Sunday, March 8, 2015

My Child's Teacher Could Be Deemed Failing BUT My Daughter Passed.

Measuring growth is a statistical nightmare on the new CCSS tests.

I believe that student growth is defined as successfully meeting educational requirements from one year to the next. That means, to me, that MY CHILD’S TEACHER WAS SUCCESSFUL if my child has successfully completed the material in grade 4 and then successfully completed new material in grade 5. In the world according to Beth, if my child scores an 81 in 4th grade and an 80 in 5th grade she has still grown because the 5th grade material was new and appropriately harder.  Please note, I was comparing her grade to her grade to show the effectiveness of her teacher because THAT MAKES SENSE.

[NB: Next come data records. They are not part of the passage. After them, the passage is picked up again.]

import Summits.QuantumFields.YangMills.Theorems.BalabanUVNodesN15PerCubeGreenTwoGridEntryThreeSummand
import Summits.QuantumFields.YangMills.Theorems.BalabanUVNodesN15PerCubeGreenCutGramTwoGridDefect
import Summits.QuantumFields.YangMills.Theorems.BalabanUVNodesN15PerCubeGreenTwoGridPairingGeometry
import Summits.QuantumFields.YangMills.Theorems.BalabanUVNodesN15CovariantTwoGridSpeciesFitC
import Summits.QuantumFields.YangMills.Theorems.BalabanUVNodesN15PerCubeGreenTwoGridStepLettersOfReg335
import HarnessLib

/-!
# N15 = NE2, road (c) — PROGRAMME (PC), ENTRY 3 OF (3.42) (`Δ_{R_U}G′`) AT TWO SPACINGS WITHOUT JETS, PAIRING EDITION: from ONE (3.35) datum `Reg335Cube` per cube on the fine grid
# — the cube gauges produced (n15-c∕346), the coarse field = King's straight holonomies of `U′`, every pairing datum of n15-c∕381 discharged exactly as n15-c∕344 discharges n15-c∕340's
# (the fits `hfitC hfitA` by n15-c∕343∕344, `hDNV` by n15-c∕352, the coarse letters along the fine lines by n15-c∕341, the step letter `b` by 346's all-direction clause); what stays
# displayed is 344's: the datum, the collar condition, the numeric thresholds and the componentwise divergence-term fit `o_B` (dag-n15-c g34, n15-c∕382)

Cell `pub-ymgap`, seat `pub-ymgap-dag-n15-c` (generation g34; R134 (a) seat, strategy s1 «first missing estimate»; HUMAN RULING D-0062; chair R424 venue).
`bears_on: R4∕N15 · K3⁸ SpineGivenEndpointR13SepCoPHV (stmt-QuantumFields-27366)`; filed `--kind proof --supports stmt-QuantumFields-27366 --as helper` — COUNT-NEUTRAL.
ONE theorem, 0 `def`, 0 `sorry`.  Imports BY NAME n15-c∕381 `…EntryThreeSummand` (`uN_idef_scGreen_entryThree_tr`) and everything n15-c∕344 imports (its producers `uN_exists_gauge_allLetters_of_reg335Cube`,
`sc_collar_mem`, `norm_scGauged_pairing_letters`, `sc_hΩ_of_stepLetters`, `sc_hfitA_of_pairing`, `sc_hfitC_of_pairing`, `hasMaj_idef_scNV_pairing`, the block-distance witnesses).  The statement
and proof are n15-c∕344's, transformed by HOME `tools/g34/build_H15.py` (H := 381; the pairing by `rfl`; the step letter from 346's clause on the three-block collar).  Nothing in the tree
is modified, no landed name re-declared.

THE THEOREM `uN_idef_scGreen_entryThree_of_reg335_pairing`: for odd `L ≥ 7`, `a₀ > 0`, a colour index `ι` there are `δ, w₀, R₀, ρ₀ > 0`, `D, B, c ≥ 0` such that, under EXACTLY the
hypotheses of n15-c∕344 (unitary `U′`, one (3.35) datum `Reg335Cube … (Q k) ξ C` per cube with `Q k ⊇` the five-block collar of the plateau, thresholds `r_V, o_V, o, o_B` written out),
there are unitary cube gauges `u′_k` such that, given the componentwise divergence-term fit `o_B`, `𝔇_{τ_S}(Δ_{R_U′}∘G′(U′), Δ_{R_U}∘G′(U)) ≤ (a₀|ι|²·D·((L^k)^{−1∕4} + o + s)·c + o_P·B·c)·
e^{−ρ₀|y−y′|_T}` blockwise for `U` = the straight fine holonomies of `U′`, `s` the smeared stair letter of `p = ((1 + η′(C∕ξ)e^{η′C∕ξ})^{L^r} − 1)∕η`, `o_P` = n15-c∕379's constant at
`ρ = η′p`, `b = η′²(C∕ξ²)e^{η′C∕ξ}` — ENTRY 3's counterpart of n15-c∕344 (the remaining `o`, `o_B` smallness in `η` is n15-c∕353∕369∕374's bookkeeping, unchanged and NOT repeated here).

HONEST FRAMING ∕ LIMITS.  Bookkeeping (n15-c∕344's, verbatim, plus the pairing `rfl` and one letter): MODEL carriers (King tori, one cube scale, straight-holonomy pairing), the SHAPE of
[B9] Thm 3.14 ∕ (3.42) entry 3 for the scalar `G′(U)`, NOT the printed theorem; nothing of [B5]∕[B6]∕[B7]∕[B9] asserted ((3.19) p.393, (3.24) p.394, (3.32)–(3.35) pp.395–396 = SHAPES).
Entries 1–2 of (3.42) need the jet editions — NOT here.  NE2⁺ NOT PRINTED ∕ NOT proved; N15 of record untouched (DISCHARGED AS CONSUMED, p687738); K3⁸ OPEN; counts of record UNMOVED
(typed 28∕28 · discharged 8∕27); one finite 𝕋⁴ at fixed ε per index — NOT infinite volume, NOT OS on ℝ⁴, NOT a mass gap, NOT Clay.  Restate-immune (no Theses import).
-/


set_option autoImplicit false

If only that were true, but it is not. According to NYSED growth model, the state compares my child with other children who have similar characteristics (disabilities, socio-economic status, prior test scores). The state then compares how well my child did compared to the other children on the next year’s test. Growth is shown only if my child’s test score is higher than the test scores of a certain percentage of the other cohort student test scores. My daughter was proficient last year in ELA and Math. If she is STILL proficient, but her individual score is not as high as the other cohort students’ scores, THEN HER TEACHER IS SEEN AS NOT EFFECTIVE for my child. 

Let’s recap. My child was proficient- met the standards, passed the test; whatever you want to call it- but her teacher supposedly failed her, he was not effective since her score was not higher than the scores of other children who got the same score the year before. My daughter is still on target to be 'college and career ready' but her teacher could be fired.